Return the lines below exactly, starting with the line that contains "have h2 : of" and stopping after the last line.

= Beginning of Section =

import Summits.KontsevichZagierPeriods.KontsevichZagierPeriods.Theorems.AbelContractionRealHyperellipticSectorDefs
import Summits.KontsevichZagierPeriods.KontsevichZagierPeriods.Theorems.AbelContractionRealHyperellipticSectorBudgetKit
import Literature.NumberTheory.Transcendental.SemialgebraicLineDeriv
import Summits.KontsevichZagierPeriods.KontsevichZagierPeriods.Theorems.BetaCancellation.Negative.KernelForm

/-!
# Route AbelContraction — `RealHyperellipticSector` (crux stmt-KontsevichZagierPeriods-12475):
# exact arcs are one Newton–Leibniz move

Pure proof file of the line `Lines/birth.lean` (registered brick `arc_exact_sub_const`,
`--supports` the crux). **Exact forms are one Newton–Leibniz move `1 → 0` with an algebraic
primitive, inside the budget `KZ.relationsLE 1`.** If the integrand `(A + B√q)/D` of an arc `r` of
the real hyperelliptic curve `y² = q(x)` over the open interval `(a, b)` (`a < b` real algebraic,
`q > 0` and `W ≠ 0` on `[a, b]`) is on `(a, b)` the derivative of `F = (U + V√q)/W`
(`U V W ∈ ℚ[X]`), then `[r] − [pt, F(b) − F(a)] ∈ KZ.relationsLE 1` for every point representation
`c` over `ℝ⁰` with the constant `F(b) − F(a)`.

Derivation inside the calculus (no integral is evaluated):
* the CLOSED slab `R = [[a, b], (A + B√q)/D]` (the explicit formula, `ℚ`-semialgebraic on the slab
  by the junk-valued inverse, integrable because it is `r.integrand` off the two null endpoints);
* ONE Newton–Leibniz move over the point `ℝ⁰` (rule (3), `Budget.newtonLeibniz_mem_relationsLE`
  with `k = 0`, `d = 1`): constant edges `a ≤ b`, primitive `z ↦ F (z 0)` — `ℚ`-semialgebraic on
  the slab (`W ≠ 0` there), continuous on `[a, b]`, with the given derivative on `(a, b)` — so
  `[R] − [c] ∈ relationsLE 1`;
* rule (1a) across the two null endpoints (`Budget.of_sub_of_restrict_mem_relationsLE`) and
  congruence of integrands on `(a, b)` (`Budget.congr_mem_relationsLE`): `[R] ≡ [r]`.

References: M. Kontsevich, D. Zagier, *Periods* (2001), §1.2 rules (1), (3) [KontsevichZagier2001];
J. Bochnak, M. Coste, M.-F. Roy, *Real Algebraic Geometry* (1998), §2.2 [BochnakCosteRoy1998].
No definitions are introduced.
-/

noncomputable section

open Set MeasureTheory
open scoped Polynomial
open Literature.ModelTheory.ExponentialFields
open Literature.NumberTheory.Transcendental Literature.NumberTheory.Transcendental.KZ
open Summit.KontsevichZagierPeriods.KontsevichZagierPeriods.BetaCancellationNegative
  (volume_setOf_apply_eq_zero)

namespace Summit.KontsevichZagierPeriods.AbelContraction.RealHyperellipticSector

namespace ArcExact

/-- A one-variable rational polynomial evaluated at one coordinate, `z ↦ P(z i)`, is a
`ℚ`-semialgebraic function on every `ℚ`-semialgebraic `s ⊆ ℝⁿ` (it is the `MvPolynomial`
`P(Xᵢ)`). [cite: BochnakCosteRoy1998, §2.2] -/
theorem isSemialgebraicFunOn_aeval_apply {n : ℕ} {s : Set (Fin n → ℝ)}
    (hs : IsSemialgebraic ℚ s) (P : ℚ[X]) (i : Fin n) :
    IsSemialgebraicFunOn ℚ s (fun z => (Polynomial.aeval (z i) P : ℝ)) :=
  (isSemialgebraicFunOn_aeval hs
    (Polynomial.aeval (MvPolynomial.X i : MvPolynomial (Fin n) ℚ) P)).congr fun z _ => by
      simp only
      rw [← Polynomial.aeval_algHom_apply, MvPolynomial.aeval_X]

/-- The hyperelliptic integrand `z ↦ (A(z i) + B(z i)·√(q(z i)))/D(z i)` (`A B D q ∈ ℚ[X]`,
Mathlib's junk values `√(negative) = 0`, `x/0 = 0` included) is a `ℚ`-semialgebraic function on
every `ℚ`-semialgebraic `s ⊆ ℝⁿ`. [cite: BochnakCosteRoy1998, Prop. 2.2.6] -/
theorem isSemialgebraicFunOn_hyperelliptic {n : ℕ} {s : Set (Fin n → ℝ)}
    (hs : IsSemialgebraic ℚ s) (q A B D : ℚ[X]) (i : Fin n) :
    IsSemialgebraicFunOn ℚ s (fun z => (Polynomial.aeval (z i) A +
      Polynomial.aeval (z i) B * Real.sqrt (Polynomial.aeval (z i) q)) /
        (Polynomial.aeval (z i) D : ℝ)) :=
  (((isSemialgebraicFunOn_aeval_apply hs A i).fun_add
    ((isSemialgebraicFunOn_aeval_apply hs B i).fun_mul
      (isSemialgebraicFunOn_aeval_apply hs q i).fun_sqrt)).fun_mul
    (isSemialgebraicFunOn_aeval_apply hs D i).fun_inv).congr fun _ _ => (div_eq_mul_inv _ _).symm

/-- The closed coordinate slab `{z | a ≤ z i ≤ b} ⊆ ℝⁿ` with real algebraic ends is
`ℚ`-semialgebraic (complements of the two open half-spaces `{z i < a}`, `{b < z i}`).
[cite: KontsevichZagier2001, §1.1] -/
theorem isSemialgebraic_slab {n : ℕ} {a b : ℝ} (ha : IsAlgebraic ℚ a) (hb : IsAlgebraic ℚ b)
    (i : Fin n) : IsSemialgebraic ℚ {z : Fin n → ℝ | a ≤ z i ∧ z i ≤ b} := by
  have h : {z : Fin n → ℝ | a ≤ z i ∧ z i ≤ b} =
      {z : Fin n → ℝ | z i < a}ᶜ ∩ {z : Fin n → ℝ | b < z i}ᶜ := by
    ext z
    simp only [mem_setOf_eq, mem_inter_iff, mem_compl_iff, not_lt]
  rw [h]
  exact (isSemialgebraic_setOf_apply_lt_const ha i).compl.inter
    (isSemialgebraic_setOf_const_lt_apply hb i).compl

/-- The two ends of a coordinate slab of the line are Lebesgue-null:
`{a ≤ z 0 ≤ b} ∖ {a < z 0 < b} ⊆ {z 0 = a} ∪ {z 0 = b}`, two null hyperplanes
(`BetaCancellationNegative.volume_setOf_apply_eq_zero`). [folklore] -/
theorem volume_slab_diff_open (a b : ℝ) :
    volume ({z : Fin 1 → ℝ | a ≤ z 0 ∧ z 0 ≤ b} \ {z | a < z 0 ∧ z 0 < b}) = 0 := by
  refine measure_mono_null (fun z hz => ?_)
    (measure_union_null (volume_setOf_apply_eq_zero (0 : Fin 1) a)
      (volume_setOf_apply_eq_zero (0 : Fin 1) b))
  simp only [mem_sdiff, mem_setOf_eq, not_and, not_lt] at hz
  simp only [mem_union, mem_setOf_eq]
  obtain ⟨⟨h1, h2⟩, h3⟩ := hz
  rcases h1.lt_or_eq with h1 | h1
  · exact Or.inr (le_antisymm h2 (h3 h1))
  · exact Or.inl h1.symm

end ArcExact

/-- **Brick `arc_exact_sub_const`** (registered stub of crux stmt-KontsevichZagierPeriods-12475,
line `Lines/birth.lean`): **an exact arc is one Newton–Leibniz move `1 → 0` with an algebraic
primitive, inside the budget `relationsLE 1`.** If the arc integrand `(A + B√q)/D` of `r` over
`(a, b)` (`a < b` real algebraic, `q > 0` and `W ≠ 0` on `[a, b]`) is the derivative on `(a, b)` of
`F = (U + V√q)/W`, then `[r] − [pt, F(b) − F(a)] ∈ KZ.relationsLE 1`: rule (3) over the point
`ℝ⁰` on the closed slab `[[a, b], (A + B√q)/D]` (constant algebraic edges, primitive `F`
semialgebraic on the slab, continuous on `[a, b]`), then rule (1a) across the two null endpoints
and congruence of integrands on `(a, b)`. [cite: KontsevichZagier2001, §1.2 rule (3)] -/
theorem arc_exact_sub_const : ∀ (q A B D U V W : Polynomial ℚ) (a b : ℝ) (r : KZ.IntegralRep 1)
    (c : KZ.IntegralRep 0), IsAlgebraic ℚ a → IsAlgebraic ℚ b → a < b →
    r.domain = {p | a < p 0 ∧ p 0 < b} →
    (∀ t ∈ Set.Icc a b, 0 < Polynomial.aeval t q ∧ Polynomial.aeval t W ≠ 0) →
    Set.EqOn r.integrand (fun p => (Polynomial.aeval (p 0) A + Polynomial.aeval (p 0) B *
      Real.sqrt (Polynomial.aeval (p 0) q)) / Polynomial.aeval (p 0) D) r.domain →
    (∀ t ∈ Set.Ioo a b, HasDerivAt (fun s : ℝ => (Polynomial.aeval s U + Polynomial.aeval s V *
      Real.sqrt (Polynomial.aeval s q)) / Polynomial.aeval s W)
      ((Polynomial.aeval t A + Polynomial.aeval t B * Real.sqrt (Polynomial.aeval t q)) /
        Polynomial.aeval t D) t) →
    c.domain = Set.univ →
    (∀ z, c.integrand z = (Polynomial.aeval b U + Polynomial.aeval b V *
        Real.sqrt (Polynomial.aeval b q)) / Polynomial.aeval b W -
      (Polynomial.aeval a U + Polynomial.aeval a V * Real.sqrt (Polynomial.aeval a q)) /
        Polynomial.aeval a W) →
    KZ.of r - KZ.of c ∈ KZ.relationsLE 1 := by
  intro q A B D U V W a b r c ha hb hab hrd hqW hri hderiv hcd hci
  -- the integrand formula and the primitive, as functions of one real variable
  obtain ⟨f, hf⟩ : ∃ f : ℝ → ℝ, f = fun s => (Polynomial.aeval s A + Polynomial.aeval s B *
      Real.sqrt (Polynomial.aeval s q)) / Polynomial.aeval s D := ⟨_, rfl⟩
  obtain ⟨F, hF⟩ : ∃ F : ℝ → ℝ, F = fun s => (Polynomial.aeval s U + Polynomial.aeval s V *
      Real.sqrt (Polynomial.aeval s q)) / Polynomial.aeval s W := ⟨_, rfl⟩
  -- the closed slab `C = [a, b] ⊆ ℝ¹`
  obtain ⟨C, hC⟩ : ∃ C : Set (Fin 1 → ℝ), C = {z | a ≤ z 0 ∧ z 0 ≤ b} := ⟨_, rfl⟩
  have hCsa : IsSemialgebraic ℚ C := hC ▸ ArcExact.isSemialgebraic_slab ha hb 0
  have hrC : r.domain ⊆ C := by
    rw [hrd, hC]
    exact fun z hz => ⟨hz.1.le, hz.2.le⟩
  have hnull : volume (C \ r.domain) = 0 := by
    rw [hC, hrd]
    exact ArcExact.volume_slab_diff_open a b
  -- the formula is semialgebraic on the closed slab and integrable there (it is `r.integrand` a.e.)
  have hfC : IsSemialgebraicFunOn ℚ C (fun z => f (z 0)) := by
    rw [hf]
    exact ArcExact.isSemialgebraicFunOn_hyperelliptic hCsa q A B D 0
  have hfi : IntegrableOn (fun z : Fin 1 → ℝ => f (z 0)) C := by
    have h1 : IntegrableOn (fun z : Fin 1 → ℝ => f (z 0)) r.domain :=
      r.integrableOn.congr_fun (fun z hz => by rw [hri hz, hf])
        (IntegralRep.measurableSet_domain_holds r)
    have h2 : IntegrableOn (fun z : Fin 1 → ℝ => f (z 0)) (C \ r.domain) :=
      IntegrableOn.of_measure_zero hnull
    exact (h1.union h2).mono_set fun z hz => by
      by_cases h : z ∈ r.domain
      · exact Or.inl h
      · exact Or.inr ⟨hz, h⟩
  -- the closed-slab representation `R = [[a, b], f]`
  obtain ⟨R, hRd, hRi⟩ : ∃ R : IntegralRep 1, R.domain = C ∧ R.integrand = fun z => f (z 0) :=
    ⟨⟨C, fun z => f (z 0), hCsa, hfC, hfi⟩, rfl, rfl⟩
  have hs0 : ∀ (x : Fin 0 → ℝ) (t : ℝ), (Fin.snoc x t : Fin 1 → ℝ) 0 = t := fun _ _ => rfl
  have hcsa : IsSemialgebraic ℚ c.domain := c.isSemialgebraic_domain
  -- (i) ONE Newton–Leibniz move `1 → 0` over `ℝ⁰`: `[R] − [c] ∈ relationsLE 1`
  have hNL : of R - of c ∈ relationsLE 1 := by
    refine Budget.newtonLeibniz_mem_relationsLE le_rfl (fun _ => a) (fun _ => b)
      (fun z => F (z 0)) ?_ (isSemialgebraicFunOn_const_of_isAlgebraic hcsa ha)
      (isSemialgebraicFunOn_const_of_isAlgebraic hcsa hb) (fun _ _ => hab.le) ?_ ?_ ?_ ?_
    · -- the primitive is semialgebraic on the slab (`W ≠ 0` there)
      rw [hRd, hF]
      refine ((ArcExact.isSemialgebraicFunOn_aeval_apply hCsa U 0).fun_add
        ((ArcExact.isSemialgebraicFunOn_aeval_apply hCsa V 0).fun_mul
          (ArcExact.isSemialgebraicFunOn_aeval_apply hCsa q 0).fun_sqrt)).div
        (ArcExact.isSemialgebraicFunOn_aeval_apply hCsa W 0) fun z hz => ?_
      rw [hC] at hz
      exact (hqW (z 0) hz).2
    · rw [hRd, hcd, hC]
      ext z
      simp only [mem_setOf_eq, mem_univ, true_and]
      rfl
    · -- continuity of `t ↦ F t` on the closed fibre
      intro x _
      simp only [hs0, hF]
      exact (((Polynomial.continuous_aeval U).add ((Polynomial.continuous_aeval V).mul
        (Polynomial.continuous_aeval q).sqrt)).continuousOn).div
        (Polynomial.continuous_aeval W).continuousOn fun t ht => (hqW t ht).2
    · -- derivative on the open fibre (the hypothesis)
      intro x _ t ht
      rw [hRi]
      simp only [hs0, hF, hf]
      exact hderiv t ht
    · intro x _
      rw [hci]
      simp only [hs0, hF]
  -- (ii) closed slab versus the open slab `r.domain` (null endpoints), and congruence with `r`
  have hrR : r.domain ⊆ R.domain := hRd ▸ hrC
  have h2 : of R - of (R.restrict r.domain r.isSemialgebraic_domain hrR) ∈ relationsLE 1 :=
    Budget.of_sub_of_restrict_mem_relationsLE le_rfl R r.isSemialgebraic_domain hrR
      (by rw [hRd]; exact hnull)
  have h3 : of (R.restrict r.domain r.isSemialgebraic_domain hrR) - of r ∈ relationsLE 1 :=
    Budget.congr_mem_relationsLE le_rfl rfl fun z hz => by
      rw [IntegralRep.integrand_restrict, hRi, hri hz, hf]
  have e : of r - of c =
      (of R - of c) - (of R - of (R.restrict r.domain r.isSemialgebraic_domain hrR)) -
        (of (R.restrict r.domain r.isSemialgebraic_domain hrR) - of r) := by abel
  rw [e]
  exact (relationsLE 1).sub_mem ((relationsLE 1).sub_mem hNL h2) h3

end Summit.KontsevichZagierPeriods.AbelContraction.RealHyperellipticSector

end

= End of Section =

Output below
  have h2 : of R - of (R.restrict r.domain r.isSemialgebraic_domain hrR) ∈ relationsLE 1 :=
    Budget.of_sub_of_restrict_mem_relationsLE le_rfl R r.isSemialgebraic_domain hrR
      (by rw [hRd]; exact hnull)
  have h3 : of (R.restrict r.domain r.isSemialgebraic_domain hrR) - of r ∈ relationsLE 1 :=
    Budget.congr_mem_relationsLE le_rfl rfl fun z hz => by
      rw [IntegralRep.integrand_restrict, hRi, hri hz, hf]
  have e : of r - of c =
      (of R - of c) - (of R - of (R.restrict r.domain r.isSemialgebraic_domain hrR)) -
        (of (R.restrict r.domain r.isSemialgebraic_domain hrR) - of r) := by abel
  rw [e]
  exact (relationsLE 1).sub_mem ((relationsLE 1).sub_mem hNL h2) h3

end Summit.KontsevichZagierPeriods.AbelContraction.RealHyperellipticSector

end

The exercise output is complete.